Protease-activated receptors in diabetic nephropathy and renal fibrosis

In the Netherlands, 1.700.000 people suffer from chronic kidney disease, a condition in which fibrotic tissue builds up in the kidneys. Independent of the underlying cause, chronic kidney disease will slowly progress to end stage renal disease. At that stage, renal replacement therapy by dialysis or transplantation are the only therapeutic options left, which both have a huge social and economic impact. Alternative clinical strategies to prevent the progression of chronic kidney disease are thus eagerly awaited for. As protease-activated receptors recently emerged as key players in fibrosis, the aim of this thesis was to investigate whether protease activated receptors would be good targets for novel interventions that prevent the decay of kidney function in diabetic patients.
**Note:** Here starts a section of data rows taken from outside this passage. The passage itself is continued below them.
import Literature.AlgebraicGeometry.Frobenioids.Prop53Sub
import HarnessLib

/-!
# Frobenioids I, Corollary 5.4: the STRONG 1-uniqueness clause at THE data — reduction to a
# one-Frobenioid rigidity statement (sub-DAG row C54/L07-strong)

Mochizuki, *The geometry of Frobenioids I: the general theory*, Kyushu J. Math. **62** (2008) 293–400,
Corollary 5.4, kurims p. 104 ll. 1–9: "there exists a 1-unique functor `Ψ^rlf : C₁^rlf → C₂^rlf` that fits into
a 1-commutative diagram […]". [cite: MochizukiFrdI2008, Cor. 5.4 p.104]

The typed schema `PreFrobenioid.Cor54` (`FrobenioidRealification.lean`, seat abc-iut-L1-t5) renders
"1-unique" by the STRONG clause `∀ Ψ', Nonempty (ι₁ ⋙ Ψ' ≅ Ψ ⋙ ι₂) → Nonempty (Ψ' ≅ Ψ^rlf)` (every functor
fitting the square is isomorphic to `Ψ^rlf`); the honest form of record is `FrdI.Cor54Sub.OneUniqueData`
(PROVED, `Cor54SubOneUniqueProofs.lean`). PROOF-ONLY file (seat abc-iut-w5-d227, L1-lead R105c (2); cell
sub-DAG `plan/L1/SUBDAG-FrdI-Prop53-Cor54.md` row C54/L07-strong, AT THE DATA `ι_i := FrdI.Prop53Sub.iotaRlf`):
pure category theory reducing the strong clause to a RIGIDITY statement about ONE realification.

* `FrdI.Cor54Sub.nonempty_iso_of_isoWhiskerLeft` — whiskering on the left by a FULL, ESSENTIALLY SURJECTIVE
  functor reflects natural isomorphisms: `G ⋙ T ≅ G ⋙ T' ⟹ T ≅ T'` (generic);
* `FrdI.Cor54Sub.strongUnique_of_rigidAlong'` — generic: if `Ψ^rlf` is an equivalence fitting a square
  `ι₁ ⋙ Ψ^rlf ≅ Ψ ⋙ ι₂` and EVERY endofunctor `T` of the source with `ι₁ ⋙ T ≅ ι₁` is `≅ 𝟭` ("rigidity along
  `ι₁`"), then every `Ψ'` fitting the square is `≅ Ψ^rlf`;
* `FrdI.Cor54Sub.strongUnique_of_rigidAlong` — the same AT THE DATA of Cor. 5.4 (`FrdI.Cor54Sub.Square`, THE
  realifications `PreFrobenioid.rlf F_i hΦ_i`, THE vertical arrows `FrdI.Prop53Sub.iotaRlf F_i hΦ_i e_i`);
* `FrdI.Cor54Sub.rigidAlong_iota_iff_rigidAlong_untrToRlf` — since `C^istr → C^un-tr` is full and essentially
  surjective (Def. 3.1 (iv)) and the comparison `e` is an equivalence, rigidity along `ι = toUntr ⋙ e ⋙ untrToRlf`
  is EQUIVALENT to rigidity along the model-level realification functor `PreFrobenioid.untrToRlf F hΦ`
  (model of `(Φ, Φ^birat)` → model of `(Φ^rlf, ℝ · Φ^birat)`).

SCOPE (honest): the core rigidity `∀ T, Nonempty (untrToRlf ⋙ T ≅ untrToRlf) → Nonempty (T ≅ 𝟭 _)` is NOT
proved here; it is the remaining content of the strong clause (it needs the "rationally standard" hypothesis
of Cor. 5.4 — it fails for the model of `(ℝ≥0, 0)` over a point via the floor functor). No definitions, no
new `Prop` facts; nothing here bears on [IUTchIII] Cor. 3.12.
-/

noncomputable section

namespace Literature.AlgebraicGeometry.Frobenioids

open CategoryTheory Opposite

universe w v v' u u' v₁ v₁' u₁ u₁' v₂ v₂' u₂ u₂'

namespace FrdI.Cor54Sub

/-! ### Generic category theory -/

section Generic

variable {A : Type*} [Category A] {B : Type*} [Category B] {E : Type*} [Category E]

/-- **Whiskering on the left by a full, essentially surjective functor reflects natural isomorphisms**:
`G ⋙ T ≅ G ⋙ T'` implies `T ≅ T'` (components transported along `G.objObjPreimageIso`, naturality through
`G`-preimages of arrows). [cite: MochizukiFrdI2008, Cor. 5.4 p.104] -/
theorem nonempty_iso_of_isoWhiskerLeft (G : A ⥤ B) [G.Full] [G.EssSurj] {T T' : B ⥤ E}
    (α : G ⋙ T ≅ G ⋙ T') : Nonempty (T ≅ T') := by
  refine ⟨NatIso.ofComponents
    (fun Y => T.mapIso (G.objObjPreimageIso Y).symm ≪≫ α.app (G.objPreimage Y) ≪≫
      T'.mapIso (G.objObjPreimageIso Y)) ?_⟩
  intro Y Y' g
  -- a `G`-preimage of `e_Y ≫ g ≫ e_{Y'}⁻¹`
  let h : G.objPreimage Y ⟶ G.objPreimage Y' :=
    G.preimage ((G.objObjPreimageIso Y).hom ≫ g ≫ (G.objObjPreimageIso Y').inv)
  have hh : G.map h = (G.objObjPreimageIso Y).hom ≫ g ≫ (G.objObjPreimageIso Y').inv := G.map_preimage _
  have hg : g = (G.objObjPreimageIso Y).inv ≫ G.map h ≫ (G.objObjPreimageIso Y').hom := by
    rw [hh]; simp
  have hnat : T.map (G.map h) ≫ α.hom.app (G.objPreimage Y') =
      α.hom.app (G.objPreimage Y) ≫ T'.map (G.map h) := α.hom.naturality h
  simp only [Iso.trans_hom, Functor.mapIso_hom, Iso.symm_hom, Iso.app_hom, Category.assoc]
  rw [hg]
  simp only [Functor.map_comp, Category.assoc, Iso.map_hom_inv_id_assoc]
  change T.map (G.objObjPreimageIso Y).inv ≫ T.map (G.map h) ≫ α.hom.app (G.objPreimage Y') ≫ _ = _
  rw [reassoc_of% hnat]
  erw [Category.assoc, Iso.map_hom_inv_id_assoc]
  rfl

/-- If `G ⋙ T ≅ G` forces `T ≅ 𝟭` (rigidity along `G`) and `G'` is `G` followed by nothing — bookkeeping form used
below: rigidity along `G ⋙ H` follows from rigidity along `H` when `G` is full and essentially surjective.
[cite: MochizukiFrdI2008, Cor. 5.4 p.104] -/
theorem rigidAlong_comp_of_full_essSurj (G : A ⥤ B) [G.Full] [G.EssSurj] (H : B ⥤ E)
    (hrig : ∀ T : E ⥤ E, Nonempty (H ⋙ T ≅ H) → Nonempty (T ≅ 𝟭 E)) :
    ∀ T : E ⥤ E, Nonempty ((G ⋙ H) ⋙ T ≅ G ⋙ H) → Nonempty (T ≅ 𝟭 E) := by
  rintro T ⟨θ⟩
  refine hrig T (nonempty_iso_of_isoWhiskerLeft G ?_)
  exact (Functor.associator G H T).symm ≪≫ θ

/-- Conversely rigidity along `G ⋙ H` gives rigidity along `H` (whisker the hypothesis by `G`).
[cite: MochizukiFrdI2008, Cor. 5.4 p.104] -/
theorem rigidAlong_of_rigidAlong_comp (G : A ⥤ B) (H : B ⥤ E)
    (hrig : ∀ T : E ⥤ E, Nonempty ((G ⋙ H) ⋙ T ≅ G ⋙ H) → Nonempty (T ≅ 𝟭 E)) :
    ∀ T : E ⥤ E, Nonempty (H ⋙ T ≅ H) → Nonempty (T ≅ 𝟭 E) := by
  rintro T ⟨θ⟩
  exact hrig T ⟨Functor.associator G H T ≪≫ Functor.isoWhiskerLeft G θ⟩

variable {C₁ : Type*} [Category C₁] {C₂ : Type*} [Category C₂] {R₁ : Type*} [Category R₁]
  {R₂ : Type*} [Category R₂]

/-- **Strong 1-uniqueness from rigidity along `ι₁` (generic form).** If `Ψ^rlf : R₁ ⥤ R₂` is an equivalence
with `ι₁ ⋙ Ψ^rlf ≅ Ψ ⋙ ι₂`, and every endofunctor `T` of `R₁` with `ι₁ ⋙ T ≅ ι₁` is isomorphic to the identity,
then EVERY `Ψ' : R₁ ⥤ R₂` with `ι₁ ⋙ Ψ' ≅ Ψ ⋙ ι₂` is isomorphic to `Ψ^rlf`: apply rigidity to
`T := Ψ' ⋙ (Ψ^rlf)⁻¹`. [cite: MochizukiFrdI2008, Cor. 5.4 p.104] -/
theorem strongUnique_of_rigidAlong' (ι₁ : C₁ ⥤ R₁) (ι₂ : C₂ ⥤ R₂) (Ψ : C₁ ⥤ C₂) (Ψrlf : R₁ ⥤ R₂)
    [Ψrlf.IsEquivalence] (hsq : Nonempty (ι₁ ⋙ Ψrlf ≅ Ψ ⋙ ι₂))
    (hrig : ∀ T : R₁ ⥤ R₁, Nonempty (ι₁ ⋙ T ≅ ι₁) → Nonempty (T ≅ 𝟭 R₁))
    (Ψ' : R₁ ⥤ R₂) (hsq' : Nonempty (ι₁ ⋙ Ψ' ≅ Ψ ⋙ ι₂)) : Nonempty (Ψ' ≅ Ψrlf) := by
  obtain ⟨σ⟩ := hsq
  obtain ⟨σ'⟩ := hsq'
  let T : R₁ ⥤ R₁ := Ψ' ⋙ Ψrlf.inv
  -- `ι₁ ⋙ T ≅ ι₁`
  have hT : Nonempty (ι₁ ⋙ T ≅ ι₁) :=
    ⟨(Functor.associator ι₁ Ψ' Ψrlf.inv).symm ≪≫ Functor.isoWhiskerRight (σ' ≪≫ σ.symm) Ψrlf.inv ≪≫
      Functor.associator ι₁ Ψrlf Ψrlf.inv ≪≫ Functor.isoWhiskerLeft ι₁ Ψrlf.asEquivalence.unitIso.symm ≪≫
      ι₁.rightUnitor⟩
  obtain ⟨τ⟩ := hrig T hT
  -- `Ψ' ≅ (Ψ' ⋙ Ψrlf⁻¹) ⋙ Ψrlf ≅ 𝟭 ⋙ Ψrlf ≅ Ψrlf`
  exact ⟨Ψ'.rightUnitor.symm ≪≫ Functor.isoWhiskerLeft Ψ' Ψrlf.asEquivalence.counitIso.symm ≪≫
    (Functor.associator Ψ' Ψrlf.inv Ψrlf).symm ≪≫ Functor.isoWhiskerRight τ Ψrlf ≪≫ Ψrlf.leftUnitor⟩

end Generic

/-! ### At THE data of Corollary 5.4 -/

section AtTheData

variable {D₁ : Type u₁'} [Category.{v₁'} D₁] {Φ₁ : D₁ᵒᵖ ⥤ CommMonCat.{w}}
  {C₁ : Type u₁} [Category.{v₁} C₁] {F₁ : C₁ ⥤ ElemFrobenioid Φ₁} (hΦ₁ : PreFrobenioid.IsPerfFactorialOn Φ₁)
  {D₂ : Type u₂'} [Category.{v₂'} D₂] {Φ₂ : D₂ᵒᵖ ⥤ CommMonCat.{w}}
  {C₂ : Type u₂} [Category.{v₂} C₂] {F₂ : C₂ ⥤ ElemFrobenioid Φ₂} (hΦ₂ : PreFrobenioid.IsPerfFactorialOn Φ₂)
  (Ψistr : (PreFrobenioidData.ofFunctor Φ₁ F₁).Istr ⥤ (PreFrobenioidData.ofFunctor Φ₂ F₂).Istr)
  (e₁ : (PreFrobenioidData.ofFunctor Φ₁ F₁).Untr ≌ PreFrobenioid.untrModel F₁)
  (e₂ : (PreFrobenioidData.ofFunctor Φ₂ F₂).Untr ≌ PreFrobenioid.untrModel F₂)
  (Ψrlf : PreFrobenioid.rlf F₁ hΦ₁ ⥤ PreFrobenioid.rlf F₂ hΦ₂)

/-- **Cor. 5.4, strong 1-uniqueness AT THE DATA, from rigidity along `ι₁`.** With THE vertical arrows
`ι_i = FrdI.Prop53Sub.iotaRlf F_i hΦ_i e_i : C_i^istr → C_i^rlf` of Prop. 5.3 and a functor `Ψ^rlf` which is an
equivalence fitting the square of Cor. 5.4 (`FrdI.Cor54Sub.Square`, row C54/L06; equivalence = row C54/L05): IF
every endofunctor `T` of `C₁^rlf` with `ι₁ ⋙ T ≅ ι₁` is `≅ 𝟭`, THEN every functor `Ψ' : C₁^rlf → C₂^rlf` fitting
the same square is `≅ Ψ^rlf` — the as-typed clause of `PreFrobenioid.Cor54`, at the data.
[cite: MochizukiFrdI2008, Cor. 5.4 p.104] -/
theorem strongUnique_of_rigidAlong [Ψrlf.IsEquivalence] (hsq : Square hΦ₁ hΦ₂ Ψistr e₁ e₂ Ψrlf)
    (hrig : ∀ T : PreFrobenioid.rlf F₁ hΦ₁ ⥤ PreFrobenioid.rlf F₁ hΦ₁,
      Nonempty (FrdI.Prop53Sub.iotaRlf F₁ hΦ₁ e₁ ⋙ T ≅ FrdI.Prop53Sub.iotaRlf F₁ hΦ₁ e₁) →
        Nonempty (T ≅ 𝟭 _))
    (Ψ' : PreFrobenioid.rlf F₁ hΦ₁ ⥤ PreFrobenioid.rlf F₂ hΦ₂) (hsq' : Square hΦ₁ hΦ₂ Ψistr e₁ e₂ Ψ') :
    Nonempty (Ψ' ≅ Ψrlf) :=
  strongUnique_of_rigidAlong' _ _ Ψistr Ψrlf hsq hrig Ψ' hsq'

variable {D : Type u'} [Category.{v'} D] {Φ : Dᵒᵖ ⥤ CommMonCat.{w}} {C : Type u} [Category.{v} C]
  {F : C ⥤ ElemFrobenioid Φ} (hΦ : PreFrobenioid.IsPerfFactorialOn Φ)
  (e : (PreFrobenioidData.ofFunctor Φ F).Untr ≌ PreFrobenioid.untrModel F)

/-- **Rigidity along `ι` ⟺ rigidity along the model-level realification functor `untrToRlf`.** THE vertical
arrow of Prop. 5.3 is `ι = toUntr ⋙ e ⋙ untrToRlf` with `toUntr : C^istr → C^un-tr` full and essentially
surjective (Def. 3.1 (iv)) and `e` the comparison equivalence `C^un-tr ≌` model of `(Φ, Φ^birat)`; whiskering by
the full, essentially surjective `toUntr ⋙ e` reflects natural isomorphisms. [cite: MochizukiFrdI2008, Prop. 5.3 p.103] -/
theorem rigidAlong_iota_iff_rigidAlong_untrToRlf :
    (∀ T : PreFrobenioid.rlf F hΦ ⥤ PreFrobenioid.rlf F hΦ,
        Nonempty (FrdI.Prop53Sub.iotaRlf F hΦ e ⋙ T ≅ FrdI.Prop53Sub.iotaRlf F hΦ e) → Nonempty (T ≅ 𝟭 _)) ↔
      ∀ T : PreFrobenioid.rlf F hΦ ⥤ PreFrobenioid.rlf F hΦ,
        Nonempty (PreFrobenioid.untrToRlf F hΦ ⋙ T ≅ PreFrobenioid.untrToRlf F hΦ) → Nonempty (T ≅ 𝟭 _) := by
  -- `ι = (toUntr ⋙ e.functor) ⋙ untrToRlf`, definitionally up to the associator
  let G := (PreFrobenioidData.ofFunctor Φ F).toUntr ⋙ e.functor
  haveI : G.Full := Functor.Full.comp _ _
  haveI : G.EssSurj := Functor.essSurj_comp _ _
  have hι : FrdI.Prop53Sub.iotaRlf F hΦ e = G ⋙ PreFrobenioid.untrToRlf F hΦ := rfl
  rw [hι]
  exact ⟨rigidAlong_of_rigidAlong_comp G _, rigidAlong_comp_of_full_essSurj G _⟩

/-- Hence: **the strong clause at the data follows from rigidity along `untrToRlf F₁ hΦ₁` alone** (the form in
which the remaining content — an endofunctor of THE realified model fixing the integral sub-model is `≅ 𝟭` —
is to be attacked). [cite: MochizukiFrdI2008, Cor. 5.4 p.104] -/
theorem strongUnique_of_rigidAlong_untrToRlf [Ψrlf.IsEquivalence] (hsq : Square hΦ₁ hΦ₂ Ψistr e₁ e₂ Ψrlf)
    (hrig : ∀ T : PreFrobenioid.rlf F₁ hΦ₁ ⥤ PreFrobenioid.rlf F₁ hΦ₁,
      Nonempty (PreFrobenioid.untrToRlf F₁ hΦ₁ ⋙ T ≅ PreFrobenioid.untrToRlf F₁ hΦ₁) → Nonempty (T ≅ 𝟭 _))
    (Ψ' : PreFrobenioid.rlf F₁ hΦ₁ ⥤ PreFrobenioid.rlf F₂ hΦ₂) (hsq' : Square hΦ₁ hΦ₂ Ψistr e₁ e₂ Ψ') :
    Nonempty (Ψ' ≅ Ψrlf) :=
  strongUnique_of_rigidAlong hΦ₁ hΦ₂ Ψistr e₁ e₂ Ψrlf hsq
    ((rigidAlong_iota_iff_rigidAlong_untrToRlf hΦ₁ e₁).2 hrig) Ψ' hsq'

end AtTheData

end FrdI.Cor54Sub

end Literature.AlgebraicGeometry.Frobenioids

end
As described in this thesis, we found that PAR-1 deficiency protected both diabetic mice and mice suffering from chronic obstructive nephropathy from developing diabetic nephropathy and renal fibrosis, whereas PAR-2 rather acted as a double edged sword resulting in both beneficial and detrimental effects. Based on these results we treated both type 1 and type 2 diabetic mice with the PAR-1 inhibitor vorapaxar. Overall, vorapaxar treatment might be a feasible treatment for type 1 diabetic patients at risk for developing diabetic nephropathy. However, this treatment would be feasible only if bleeding complications associated with vorapaxar treatment are not too severe. Finding the endogenous PAR-1 ligand that potentiates diabetic nephropathy may eventually lead to a treatment strategy that limits diabetic nephropathy without the risk of severe bleedings.